From 2b76b691cbaad7fae6ab7daa4e655ba1b2da4d8f Mon Sep 17 00:00:00 2001
From: biondizzle <biondizzle@gmail.com>
Date: Sun, 24 May 2026 23:29:59 +0000
Subject: [PATCH] fix: block_idx() returns tuple, use [1] for y

---
 dsv4/kernels/attention/fmha.py | 2 +-
 1 file changed, 1 insertion(+), 1 deletion(-)

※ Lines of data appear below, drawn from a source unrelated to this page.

/-- **`π_ν(Ξ ⊗ θ) = κ · π_P|_{G_S}(Ξ) ∘ π_P|_{G^S}(θ|_{G^S})`** (Gelbart (1975), (10.12)–(10.13):
`R(Φ_f) = R_S(f_S) ∘ τ(f)`; Bump (1997), Prop. 3.3.2). Let `π` be a unitary strongly continuous
representation of `GL_n(𝔸_K)` on a Hilbert space, `ν`, `μ_v` (`v ∈ S`), `μ'` Haar measures on
`GL_n(𝔸_K)`, `GL_n(K_v)`, `G^S` with `(splitting⁻¹)_* ν = κ ((⊗_v μ_v) ⊗ μ')`
(`GLn.exists_map_placesSplitting_symm_eq_smul_prod`), `Ξ ∈ C_c(G_S)` and `θ` a continuous compactly
supported weight on `GL_n(𝔸_K)` with restriction `θc ∈ C_c(G^S)`. Then
`π_ν(Φ_{Ξ,θ}) = κ · π_P|_{G_S}(Ξ) ∘ π_P|_{G^S}(θc)`, `π_P = π ∘ splitting`.
[cite: Gelbart1975, (10.12)–(10.13)] -/
theorem integratedOperator_placesTestFunction_eq_smul_comp
    [∀ v : HeightOneSpectrum (𝓞 K), MeasurableSpace (GL (Fin n) (v.adicCompletion K))]
    [∀ v : HeightOneSpectrum (𝓞 K), BorelSpace (GL (Fin n) (v.adicCompletion K))]
    [∀ v : HeightOneSpectrum (𝓞 K), SecondCountableTopology (GL (Fin n) (v.adicCompletion K))]
    [∀ v : HeightOneSpectrum (𝓞 K), LocallyCompactSpace (GL (Fin n) (v.adicCompletion K))]
    {π : ContRepresentation ℂ (AdelicGroupData.gl n K).Adelic H} (hu : π.IsUnitary)
    (hc : π.IsStronglyContinuous)
    (ν : Measure (AdelicGroupData.gl n K).Adelic) [ν.IsHaarMeasure]
    (μ : ∀ v : S, Measure (GL (Fin n) ((v : HeightOneSpectrum (𝓞 K)).adicCompletion K)))
    [∀ v, (μ v).IsHaarMeasure]
    (μ' : Measure (GLn.trivialAt n K S)) [μ'.IsHaarMeasure]
    {κ : ℝ≥0} (hκ : Measure.map (GLn.placesSplitting n K S).symm ν = κ • (Measure.pi μ).prod μ')
    (hu₁ : ((π.restrict (GLn.placesSplitting n K S).toMulEquiv.toMonoidHom).restrict
      (MonoidHom.inl _ _)).IsUnitary)
    (hc₁ : ((π.restrict (GLn.placesSplitting n K S).toMulEquiv.toMonoidHom).restrict
      (MonoidHom.inl _ _)).IsStronglyContinuous)
    (hu₂ : ((π.restrict (GLn.placesSplitting n K S).toMulEquiv.toMonoidHom).restrict
      (MonoidHom.inr _ _)).IsUnitary)
    (hc₂ : ((π.restrict (GLn.placesSplitting n K S).toMulEquiv.toMonoidHom).restrict
      (MonoidHom.inr _ _)).IsStronglyContinuous)
    (Ξ : C_c(GLn.LocalPi n K S, ℂ))
    {θ : (AdelicGroupData.gl n K).Adelic → ℂ} (hθ : Continuous θ) (hθs : HasCompactSupport θ)
    (θc : C_c(GLn.trivialAt n K S, ℂ)) (hθc : ∀ h, θc h = θ (h : (AdelicGroupData.gl n K).Adelic)) :
    π.integratedOperator hu hc ν (GLn.placesTestFunctionCc Ξ.continuous Ξ.hasCompactSupport hθ hθs) =
      (κ : ℂ) • (((π.restrict (GLn.placesSplitting n K S).toMulEquiv.toMonoidHom).restrict
          (MonoidHom.inl _ _)).integratedOperator hu₁ hc₁ (Measure.pi μ) Ξ ∘L
        ((π.restrict (GLn.placesSplitting n K S).toMulEquiv.toMonoidHom).restrict
          (MonoidHom.inr _ _)).integratedOperator hu₂ hc₂ μ' θc) := by
  haveI : T2Space (AdelicGroupData.gl n K).Adelic := t2Space_gl n K
  haveI : ∀ v : HeightOneSpectrum (𝓞 K), T2Space (GL (Fin n) (v.adicCompletion K)) := fun v =>
    T2Space.of_injective_continuous (f := GLn.toAdelic n K v) (GLn.toAdelic_injective)
      (GLn.continuous_toAdelic n K v)
  haveI : BorelSpace (GLn.trivialAt n K S) := Subtype.borelSpace _
  haveI : SecondCountableTopology (GLn.trivialAt n K S) := TopologicalSpace.Subtype.secondCountableTopology _
  haveI : BorelSpace (GLn.LocalPi n K S) := Pi.borelSpace
  haveI : BorelSpace (GLn.LocalPi n K S × GLn.trivialAt n K S) := Prod.borelSpace
  haveI : LocallyCompactSpace (GLn.trivialAt n K S) :=
    (GLn.isClosed_trivialAt n K S).isClosedEmbedding_subtypeVal.locallyCompactSpace
  haveI : SigmaCompactSpace (GLn.trivialAt n K S) := sigmaCompactSpace_of_locallyCompact_secondCountable
  haveI : ∀ v : S, SigmaCompactSpace (GL (Fin n) ((v : HeightOneSpectrum (𝓞 K)).adicCompletion K)) :=
    fun v => sigmaCompactSpace_of_locallyCompact_secondCountable
  haveI : SFinite μ' := inferInstance
  haveI : ∀ v : S, SigmaFinite (μ v) := fun v => inferInstance
  haveI : IsFiniteMeasureOnCompacts ((Measure.pi μ).prod μ') :=
    isFiniteMeasureOnCompacts_pi_prod_placesSplitting μ μ'
  -- unitarity and strong continuity of `π ∘ splitting`
  have huP : (π.restrict (GLn.placesSplitting n K S).toMulEquiv.toMonoidHom).IsUnitary := hu.restrict _
  have hcP : (π.restrict (GLn.placesSplitting n K S).toMulEquiv.toMonoidHom).IsStronglyContinuous :=
    hc.restrict _ (GLn.placesSplitting n K S).continuous
  -- the test function on the product group, a pure tensor
  let ΦP : C_c(GLn.LocalPi n K S × GLn.trivialAt n K S, ℂ) :=
    ⟨⟨fun p => GLn.placesTestFunction S Ξ θ (GLn.placesSplitting n K S p),
      (GLn.continuous_placesTestFunction Ξ.continuous hθ).comp (GLn.placesSplitting n K S).continuous⟩,
      (GLn.hasCompactSupport_placesTestFunction Ξ.hasCompactSupport hθs).comp_homeomorph
        (GLn.placesSplitting n K S).toHomeomorph⟩
  have hΦP : ∀ p, ΦP p = GLn.placesTestFunctionCc Ξ.continuous Ξ.hasCompactSupport hθ hθs
      (GLn.placesSplitting n K S p) := fun p => rfl
  rw [integratedOperator_eq_smul_integratedOperator_placesSplitting hu hc ν μ μ' hκ huP hcP _ ΦP hΦP]
  congr 1
  refine ContRepresentation.integratedOperator_prod_eq_comp huP hcP (Measure.pi μ) μ' hu₁ hc₁ hu₂ hc₂
    Ξ θc ΦP fun a h => ?_
  change GLn.placesTestFunction S Ξ θ (GLn.placesSplitting n K S (a, h)) = Ξ a * θc h
  rw [GLn.placesTestFunction_placesSplitting, hθc, mul_comm]

omit [CompleteSpace H] in
/-- **The `G_S`-factor is the integrated operator along `ι_S`**: the restriction of
`π ∘ splitting` to the first factor is `π ∘ ι_S` (`splitting (a, 1) = ι_S a`), so their integrated
operators agree. [folklore] -/
theorem integratedOperator_restrict_placesSplitting_inl_eq
    [∀ v : HeightOneSpectrum (𝓞 K), MeasurableSpace (GL (Fin n) (v.adicCompletion K))]
    [∀ v : HeightOneSpectrum (𝓞 K), BorelSpace (GL (Fin n) (v.adicCompletion K))]
    [∀ v : HeightOneSpectrum (𝓞 K), SecondCountableTopology (GL (Fin n) (v.adicCompletion K))]
    [CompleteSpace H]
    {π : ContRepresentation ℂ (AdelicGroupData.gl n K).Adelic H}
    (hu₁ : ((π.restrict (GLn.placesSplitting n K S).toMulEquiv.toMonoidHom).restrict
      (MonoidHom.inl _ _)).IsUnitary)
    (hc₁ : ((π.restrict (GLn.placesSplitting n K S).toMulEquiv.toMonoidHom).restrict
      (MonoidHom.inl _ _)).IsStronglyContinuous)
    (hu' : (π.restrict (GLn.toAdelicPi n K S)).IsUnitary)
    (hc' : (π.restrict (GLn.toAdelicPi n K S)).IsStronglyContinuous)
    (μS : Measure (GLn.LocalPi n K S)) [IsFiniteMeasureOnCompacts μS] (Ξ : C_c(GLn.LocalPi n K S, ℂ)) :
    ((π.restrict (GLn.placesSplitting n K S).toMulEquiv.toMonoidHom).restrict
        (MonoidHom.inl _ _)).integratedOperator hu₁ hc₁ μS Ξ =
      (π.restrict (GLn.toAdelicPi n K S)).integratedOperator hu' hc' μS Ξ := by
  ext w
  rw [ContRepresentation.integratedOperator_apply, ContRepresentation.integratedOperator_apply]
  refine integral_congr_ae (Eventually.of_forall fun a => ?_)
  change Ξ a • π (GLn.placesSplitting n K S ((MonoidHom.inl _ _) a)) w = Ξ a • π (GLn.toAdelicPi n K S a) w
  rw [GLn.placesSplitting_inl']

diff --git a/dsv4/kernels/attention/fmha.py b/dsv4/kernels/attention/fmha.py
index bd07340f..930bca32 100644
--- a/dsv4/kernels/attention/fmha.py
+++ b/dsv4/kernels/attention/fmha.py
@@ -177,7 +177,7 @@ class FmhaKernel:
         sP = smem.allocate_tensor(element_type=self.q_dtype,layout=_p_layout,byte_alignment=128,swizzle=_p_swizzle)
 
         # D2: Multi-CTA grid. Use block_idx_y to select Q and O for this CTA's head.
-        head_cta_idx = cute.arch.block_idx(dim=1)  # block_idx_y
+        _bidx, head_cta_idx, _bidz = cute.arch.block_idx()  # grid=(1, num_ctas, 1)
 
         # Q: if num_ctas > 1, mQ has a head dimension. local_tile indexes into it.
         # K/V: shared (MQA), always coordinate 0.